Cross-Region Fan-Out
SNS can deliver to SQS queues in a different AWS region. This is useful for disaster recovery and multi-region active-active setups. Latency increases (typically 50–200ms cross-region), and data sovereignty regulations may restrict message content crossing regions.
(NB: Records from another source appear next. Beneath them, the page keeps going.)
/-! ### The gluing map `ψ|_U` -/

/-- The differential of `ψ ∘ Subtype.val : U → M` at `y ∈ U` is that of `ψ`, for `ψ` smooth on
the open set `U`. -/
theorem mfderiv_comp_subtypeVal_of_contMDiffOn {𝒟' : CauchyDevelopment D₁}
    {𝒟 : CauchyDevelopment D₂} {U : Opens 𝒟'.carrier} {ψ : 𝒟'.carrier → 𝒟.carrier}
    (hs : ContMDiffOn (𝓡 (n + 1)) (𝓡 (n + 1)) ∞ ψ U) (y : U) (v : TangentSpace (𝓡 (n + 1)) y) :
    mfderiv (𝓡 (n + 1)) (𝓡 (n + 1)) (ψ ∘ (Subtype.val : U → 𝒟'.carrier)) y v =
      mfderiv (𝓡 (n + 1)) (𝓡 (n + 1)) ψ y.1 v := by
  have hd : MDifferentiableAt (𝓡 (n + 1)) (𝓡 (n + 1)) ψ y.1 :=
    ((hs y.1 y.2).contMDiffAt (U.2.mem_nhds y.2)).mdifferentiableAt (by simp)
  rw [mfderiv_comp y hd
    (hasMFDerivAt_subtypeVal (I' := 𝓡 (n + 1)) (W := U) y).mdifferentiableAt, mfderiv_subtypeVal]
  rfl

/-- **`ψ|_U` is a time-orientation preserving isometric immersion of the open sub-spacetime
`(U, g'|_U, τ'|_U)` into `(M, g, τ)`** (unbundling of the displayed conditions "smooth,
isometric, time-orientation preserving on `U`"). -/
theorem glueMap_isIsometricImmersion (𝒟' : CauchyDevelopment D₁) (𝒟 : CauchyDevelopment D₂)
    {U : Opens 𝒟'.carrier} {ψ : 𝒟'.carrier → 𝒟.carrier}
    (hs : ContMDiffOn (𝓡 (n + 1)) (𝓡 (n + 1)) ∞ ψ U)
    (hi : ∀ p ∈ U, pullbackBilin (I := 𝓡 (n + 1)) (I' := 𝓡 (n + 1)) ψ 𝒟.metric.val p =
        𝒟'.metric.val p)
    (ht : ∀ p ∈ U, 𝒟.timeOrientation.IsFutureDirected
        (mfderiv (𝓡 (n + 1)) (𝓡 (n + 1)) ψ p (𝒟'.timeOrientation.vectorField p))) :
    (𝒟'.metric.restrict PseudoRiemannianMetric.contMDiff_restrict_holds U).IsIsometricImmersion
        𝒟.metric.toPseudoRiemannianMetric (ψ ∘ (Subtype.val : U → 𝒟'.carrier)) ∧
      (𝒟'.timeOrientation.restrict PseudoRiemannianMetric.contMDiff_restrict_holds
        𝒟'.timeOrientation.contMDiff_restrict_holds U).PreservesTimeOrientation
          (ψ ∘ (Subtype.val : U → 𝒟'.carrier)) 𝒟.timeOrientation := by
  have hsmooth : ContMDiff (𝓡 (n + 1)) (𝓡 (n + 1)) ∞ (ψ ∘ (Subtype.val : U → 𝒟'.carrier)) :=
    hs.comp_contMDiff contMDiff_subtype_val fun p ↦ p.2
  refine ⟨⟨hsmooth, fun (y : U) ↦ ?_⟩, fun y ↦ ?_⟩
  · ext v w
    have hk := congrArg (fun b ↦ b v w) (hi y.1 y.2)
    simp only [pullbackBilin_apply] at hk
    change 𝒟.metric.val (ψ y.1)
        (mfderiv (𝓡 (n + 1)) (𝓡 (n + 1)) (ψ ∘ (Subtype.val : U → 𝒟'.carrier)) y v)
        (mfderiv (𝓡 (n + 1)) (𝓡 (n + 1)) (ψ ∘ (Subtype.val : U → 𝒟'.carrier)) y w) =
      𝒟'.metric.val y.1 v w
    rw [mfderiv_comp_subtypeVal_of_contMDiffOn hs y v, mfderiv_comp_subtypeVal_of_contMDiffOn hs y w]
    exact hk
  · change 𝒟.timeOrientation.IsFutureDirected
      (mfderiv (𝓡 (n + 1)) (𝓡 (n + 1)) (ψ ∘ (Subtype.val : U → 𝒟'.carrier)) y
        (𝒟'.timeOrientation.vectorField y.1))
    rw [mfderiv_comp_subtypeVal_of_contMDiffOn hs]
    exact ht y.1 y.2

/-- **`ψ|_U` is injective, an open embedding and a local diffeomorphism** (relative Lemma 3.2 of
Sbierski 2016 = `isOpenEmbedding_of_isIsometricImmersion_rel`, applied to the restricted Cauchy
development `(U, g'|_U, τ'|_U, ι', ν')` = `𝒟'.restrict U`, whose hypothesis `hν` is the theorem
`DataEmbedding.mdifferentiableAt_embed_normal`; the local-diffeomorphism clause is
`LorentzianMetric.isLocalDiffeomorph_of_isIsometricImmersion`). -/
theorem glueMap_isOpenEmbedding (𝒟' : CauchyDevelopment D₁) (𝒟 : CauchyDevelopment D₂)
    {Φ : N → X} (hΦ : Injective Φ) {U : Opens 𝒟'.carrier} {ψ : 𝒟'.carrier → 𝒟.carrier}
    (hι : ∀ u, 𝒟'.embed u ∈ U) (hU : IsConnected (U : Set 𝒟'.carrier))
    (hC : (𝒟'.metric.restrict PseudoRiemannianMetric.contMDiff_restrict_holds U).IsCauchyHypersurface
        (𝒟'.timeOrientation.restrict PseudoRiemannianMetric.contMDiff_restrict_holds
          𝒟'.timeOrientation.contMDiff_restrict_holds U) (Subtype.val ⁻¹' range 𝒟'.embed))
    (hs : ContMDiffOn (𝓡 (n + 1)) (𝓡 (n + 1)) ∞ ψ U)
    (hi : ∀ p ∈ U, pullbackBilin (I := 𝓡 (n + 1)) (I' := 𝓡 (n + 1)) ψ 𝒟.metric.val p =
        𝒟'.metric.val p)
    (ht : ∀ p ∈ U, 𝒟.timeOrientation.IsFutureDirected
        (mfderiv (𝓡 (n + 1)) (𝓡 (n + 1)) ψ p (𝒟'.timeOrientation.vectorField p)))
    (hc : ψ ∘ 𝒟'.embed = 𝒟.embed ∘ Φ) :
    Injective (ψ ∘ (Subtype.val : U → 𝒟'.carrier)) ∧
      IsOpenEmbedding (ψ ∘ (Subtype.val : U → 𝒟'.carrier)) ∧
      IsLocalDiffeomorph (𝓡 (n + 1)) (𝓡 (n + 1)) ∞ (ψ ∘ (Subtype.val : U → 𝒟'.carrier)) := by
  have hν : ∀ x, MDifferentiableAt (𝓡 n) (𝓡 (n + 1)).tangent
      (fun x ↦ (TotalSpace.mk' (EuclideanSpace ℝ (Fin (n + 1))) (𝒟'.embed x) (𝒟'.normal x) :
        TangentBundle (𝓡 (n + 1)) 𝒟'.carrier)) x := fun x ↦
    𝒟'.toDataEmbedding.mdifferentiableAt_embed_normal x
  -- the Cauchy hypersurface of the restriction, in the form `restrict` wants
  have hrange : range (𝒟'.embedOpens U hι) = Subtype.val ⁻¹' range 𝒟'.embed := by
    ext p
    constructor
    · rintro ⟨u, rfl⟩; exact ⟨u, rfl⟩
    · rintro ⟨u, hu⟩; exact ⟨u, Subtype.ext hu⟩
  have hC' : (𝒟'.metric.restrict PseudoRiemannianMetric.contMDiff_restrict_holds U).IsCauchyHypersurface
      (𝒟'.timeOrientation.restrict PseudoRiemannianMetric.contMDiff_restrict_holds
        𝒟'.timeOrientation.contMDiff_restrict_holds U) (range (𝒟'.embedOpens U hι)) := by
    rw [hrange]; exact hC
  obtain ⟨hiso, hτ⟩ := glueMap_isIsometricImmersion 𝒟' 𝒟 hs hi ht
  obtain ⟨-, hopen, -⟩ :=
    isOpenEmbedding_of_isIsometricImmersion_rel (𝒟'.restrict U hU hι hν hC') 𝒟 hiso hτ hΦ hc
  exact ⟨hopen.injective, hopen,
    LorentzianMetric.isLocalDiffeomorph_of_isIsometricImmersion hiso⟩

/-! ### The gluing datum -/

/-- **The gluing datum of a relative common sub-development.** There is a smooth gluing datum
`d` on `(M', M)` (`Literature.Topology.FourManifolds.SmoothGlueData`, model `ℝ^{n+1}` on both
sides) whose gluing partial diffeomorphism `M' ⇀ M` has source exactly `U` and equals `ψ` on `U`:
the inverse of the inclusion `U ↪ M'` followed by the open embedding `ψ|_U` (as in
`CauchyDevelopment.CommonDevelopment.glue`/`glueData`), smooth on `U` and with smooth inverse
on `ψ(U)` (near `ψ y` the inverse is the inclusion composed with a local inverse of the local
diffeomorphism `ψ|_U`). Its glued space `d.Glued = (M' ⊔ M)/(p ∼ ψ p)` is the relative
`M' ∪_U M` with pieces `d.inl = π ∘ j' : M' → M̃`, `d.inr = π ∘ j : M → M̃`. Relative form of
Sbierski 2016, §3.3, first step of the proof of Thm. 5. -/
theorem exists_glueData (𝒟' : CauchyDevelopment D₁) (𝒟 : CauchyDevelopment D₂)
    {Φ : N → X} (hΦ : Injective Φ) {U : Opens 𝒟'.carrier} {ψ : 𝒟'.carrier → 𝒟.carrier}
    (hι : ∀ u, 𝒟'.embed u ∈ U) (hU : IsConnected (U : Set 𝒟'.carrier))
    (hC : (𝒟'.metric.restrict PseudoRiemannianMetric.contMDiff_restrict_holds U).IsCauchyHypersurface
        (𝒟'.timeOrientation.restrict PseudoRiemannianMetric.contMDiff_restrict_holds
          𝒟'.timeOrientation.contMDiff_restrict_holds U) (Subtype.val ⁻¹' range 𝒟'.embed))
    (hs : ContMDiffOn (𝓡 (n + 1)) (𝓡 (n + 1)) ∞ ψ U)
    (hi : ∀ p ∈ U, pullbackBilin (I := 𝓡 (n + 1)) (I' := 𝓡 (n + 1)) ψ 𝒟.metric.val p =
        𝒟'.metric.val p)
    (ht : ∀ p ∈ U, 𝒟.timeOrientation.IsFutureDirected
        (mfderiv (𝓡 (n + 1)) (𝓡 (n + 1)) ψ p (𝒟'.timeOrientation.vectorField p)))
    (hc : ψ ∘ 𝒟'.embed = 𝒟.embed ∘ Φ) :
    ∃ d : SmoothGlueData (𝓡 (n + 1)) (𝓡 (n + 1)) 𝒟'.carrier 𝒟.carrier
        (EuclideanSpace ℝ (Fin (n + 1))),
      d.glue.source = (U : Set 𝒟'.carrier) ∧ ∀ p (hp : p ∈ U), d.glue p = ψ p := by
  obtain ⟨x₀⟩ : Nonempty N := inferInstance
  have hne : Nonempty U := ⟨𝒟'.embedOpens U hι x₀⟩
  obtain ⟨-, hopen, hloc⟩ := glueMap_isOpenEmbedding 𝒟' 𝒟 hΦ hι hU hC hs hi ht hc
  set map : U → 𝒟.carrier := ψ ∘ (Subtype.val : U → 𝒟'.carrier) with hmap
  -- the gluing partial homeomorphism
  set e : OpenPartialHomeomorph 𝒟'.carrier 𝒟.carrier :=
    (U.openPartialHomeomorphSubtypeCoe hne).symm.trans (hopen.toOpenPartialHomeomorph map) with he
  have hsrc : e.source = (U : Set 𝒟'.carrier) := by simp [he]
  have htgt : e.target = range map := by simp [he]
  have hcoe : ∀ {p : 𝒟'.carrier} (hp : p ∈ U),
      (U.openPartialHomeomorphSubtypeCoe hne).symm p = ⟨p, hp⟩ := fun {p} hp ↦ by
    have h := (U.openPartialHomeomorphSubtypeCoe hne).left_inv (x := ⟨p, hp⟩) (by simp)
    simpa using h
  have happly : ∀ {p : 𝒟'.carrier} (hp : p ∈ U), e p = ψ p := fun {p} hp ↦ by
    simp [he, hcoe hp, hmap]
  have hsymm : ∀ y : U, e.symm (map y) = y := fun y ↦ by
    have h : e y = map y := happly y.2
    rw [← h]
    exact e.left_inv (by rw [hsrc]; exact y.2)
  -- smoothness of the gluing map on `U`
  have hsm : ContMDiffOn (𝓡 (n + 1)) (𝓡 (n + 1)) ∞ e e.source := by
    rw [hsrc]
    exact hs.congr fun p hp ↦ happly hp
  -- smoothness of the inverse on `ψ(U)`
  have hsm' : ContMDiffOn (𝓡 (n + 1)) (𝓡 (n + 1)) ∞ e.symm e.target := by
    rw [htgt]
    rintro _ ⟨y, rfl⟩
    obtain ⟨F, hyF, heq⟩ := hloc y
    have hFt : IsOpen F.target := F.open_target
    have hyt : map y ∈ F.target := by rw [heq hyF]; exact F.map_source hyF
    have hev : e.symm =ᶠ[𝓝 (map y)] (Subtype.val ∘ F.symm) := by
      filter_upwards [hFt.mem_nhds hyt] with z hz
      have hw : F.symm z ∈ F.source := F.map_target hz
      have hz' : z = map (F.symm z) := by rw [heq hw]; exact (F.right_inv hz).symm
      rw [comp_apply, hz', hsymm]
      exact congrArg Subtype.val (by rw [← hz'])
    have hsmF : ContMDiffAt (𝓡 (n + 1)) (𝓡 (n + 1)) ∞ (Subtype.val ∘ F.symm) (map y) :=
      (contMDiff_subtype_val.contMDiffAt).comp _
        (F.contMDiffOn_invFun.contMDiffAt (hFt.mem_nhds hyt))
    exact (hsmF.congr_of_eventuallyEq hev).contMDiffWithinAt
  exact ⟨⟨e, hsm, hsm', ContinuousLinearEquiv.refl ℝ _, ContinuousLinearEquiv.refl ℝ _⟩, hsrc,
    fun p hp ↦ happly hp⟩

/-! ### The Hausdorff property from the absence of corresponding boundary points -/

/-- **No corresponding boundary points ⇒ the graph of the gluing map is closed.** If no point
`q ∈ M` is a cluster point of `ψ` along `U` at a point of `∂U` (Sbierski 2016, Def. 11 — the
hypothesis `hncb` of `top_of_maximal_relCGHD`), then the graph `{(p, ψ p) | p ∈ U} ⊆ M' × M` is
closed: a point `(p, q)` of its closure has `p ∈ Ū`; if `p ∈ U` then `q = ψ p` by continuity
of `ψ` within `U` at `p` (Hausdorff `M`); if `p ∉ U` then `p ∈ ∂U` and `q` is a cluster point of
`ψ` along `U` at `p`. Relative form of
`CommonDevelopment.isClosed_graph_iff_not_hasCorrespondingBoundaryPoints` (Sbierski 2016,
§3.3, "this is exactly the statement that there are no corresponding boundary points"). -/
theorem isClosed_graph_of_ncb {𝒟' : CauchyDevelopment D₁} {𝒟 : CauchyDevelopment D₂}
    {U : Opens 𝒟'.carrier} {ψ : 𝒟'.carrier → 𝒟.carrier} (hcont : ContinuousOn ψ U)
    (hncb : ∀ p ∈ frontier (U : Set 𝒟'.carrier), ∀ q : 𝒟.carrier,
      ¬ ClusterPt q (map ψ (𝓝[(U : Set 𝒟'.carrier)] p)))
    (d : SmoothGlueData (𝓡 (n + 1)) (𝓡 (n + 1)) 𝒟'.carrier 𝒟.carrier
      (EuclideanSpace ℝ (Fin (n + 1))))
    (hsrc : d.glue.source = (U : Set 𝒟'.carrier)) (hglue : ∀ p (hp : p ∈ U), d.glue p = ψ p) :
    IsClosed {q : 𝒟'.carrier × 𝒟.carrier | q.1 ∈ d.glue.source ∧ d.glue q.1 = q.2} := by
  have hgraph : {q : 𝒟'.carrier × 𝒟.carrier | q.1 ∈ d.glue.source ∧ d.glue q.1 = q.2} =
      {q | ∃ hp : q.1 ∈ U, ψ q.1 = q.2} := by
    ext q
    simp only [mem_setOf_eq, hsrc, SetLike.mem_coe]
    constructor
    · rintro ⟨hp, h⟩; exact ⟨hp, by rw [← hglue _ hp]; exact h⟩
    · rintro ⟨hp, h⟩; exact ⟨hp, by rw [hglue _ hp]; exact h⟩
  rw [hgraph]
  refine isClosed_of_closure_subset fun q hq ↦ ?_
  obtain ⟨p, q⟩ := q
  -- the neighbourhood condition of Def. 11
  have hN : ∀ V ∈ 𝓝 p, ∀ V' ∈ 𝓝 q, ∃ a ∈ U, a ∈ V ∧ ψ a ∈ V' := by
    intro V hV V' hV'
    rw [mem_closure_iff_nhds] at hq
    obtain ⟨⟨a, b⟩, hab, ha, hmap⟩ := hq (V ×ˢ V') (prod_mem_nhds hV hV')
    exact ⟨a, ha, hab.1, by rw [hmap]; exact hab.2⟩
  by_cases hp : p ∈ U
  · -- `q = ψ p` by continuity of `ψ` within `U` at `p`
    refine ⟨hp, ?_⟩
    by_contra hne
    obtain ⟨W, W', hWo, hW'o, hW, hW', hdisj⟩ := t2_separation hne
    have hcw : ContinuousWithinAt ψ (U : Set 𝒟'.carrier) p := hcont p hp
    have hV : ψ ⁻¹' W ∈ 𝓝[(U : Set 𝒟'.carrier)] p := hcw.preimage_mem_nhdsWithin (hWo.mem_nhds hW)
    obtain ⟨V, hV, hVU⟩ := mem_nhdsWithin_iff_exists_mem_nhds_inter.1 hV
    obtain ⟨a, haU, haV, haW'⟩ := hN V hV W' (hW'o.mem_nhds hW')
    exact Set.disjoint_left.1 hdisj (hVU ⟨haV, haU⟩) haW'
  · -- `p ∈ ∂U` and `q` is a cluster point of `ψ` along `U` at `p`
    exfalso
    have hpcl : p ∈ closure (U : Set 𝒟'.carrier) := by
      rw [mem_closure_iff_nhds]
      intro V hV
      obtain ⟨a, haU, haV, -⟩ := hN V hV univ univ_mem
      exact ⟨a, haV, haU⟩
    have hpfr : p ∈ frontier (U : Set 𝒟'.carrier) := by
      refine ⟨hpcl, ?_⟩
      rw [U.isOpen.interior_eq]
      exact hp
    refine hncb p hpfr q (clusterPt_iff_nonempty.2 fun W' hW' A hA ↦ ?_)
    obtain ⟨V, hV, hVU⟩ := mem_nhdsWithin_iff_exists_mem_nhds_inter.1 (mem_map.1 hA)
    obtain ⟨a, haU, haV, haW'⟩ := hN V hV W' hW'
    exact ⟨ψ a, haW', hVU ⟨haV, haU⟩⟩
# Subscribe a queue in eu-west-1 to a topic in us-east-1
aws sns subscribe \
--topic-arn arn:aws:sns:us-east-1:123456789012:orders-events \
--protocol sqs \
--notification-endpoint arn:aws:sqs:eu-west-1:123456789012:eu-orders-queue \
--region us-east-1
9. Dead Letter Queues — Setup, Monitoring, and Auto-Reprocessing
A DLQ is not a graveyard — it is a quarantine zone. Messages in DLQs represent real business failures: a database was unreachable, a third-party API returned a 500, a message was malformed. Every DLQ needs an alert and, for recoverable failures, an automated reprocessing mechanism.
CloudWatch Alarm on DLQ Depth
aws cloudwatch put-metric-alarm \
--alarm-name "inventory-dlq-not-empty" \
--alarm-description "Inventory DLQ has messages — investigate immediately" \
--metric-name ApproximateNumberOfMessagesVisible \
--namespace AWS/SQS \
--dimensions Name=QueueName,Value=inventory-queue-dlq \
--statistic Sum \
--period 60 \
--evaluation-periods 1 \
--threshold 1 \
--comparison-operator GreaterThanOrEqualToThreshold \
--treat-missing-data notBreaching \
--alarm-actions arn:aws:sns:us-east-1:123456789012:ops-alerts
Terraform DLQ Alarm (all fan-out DLQs)
resource "aws_cloudwatch_metric_alarm" "dlq_not_empty" {
for_each = toset(var.services)
alarm_name = "${each.key}-dlq-not-empty"
alarm_description = "${each.key} DLQ has messages — investigate"
metric_name = "ApproximateNumberOfMessagesVisible"
namespace = "AWS/SQS"
statistic = "Sum"
period = 60
evaluation_periods = 1
threshold = 1
comparison_operator = "GreaterThanOrEqualToThreshold"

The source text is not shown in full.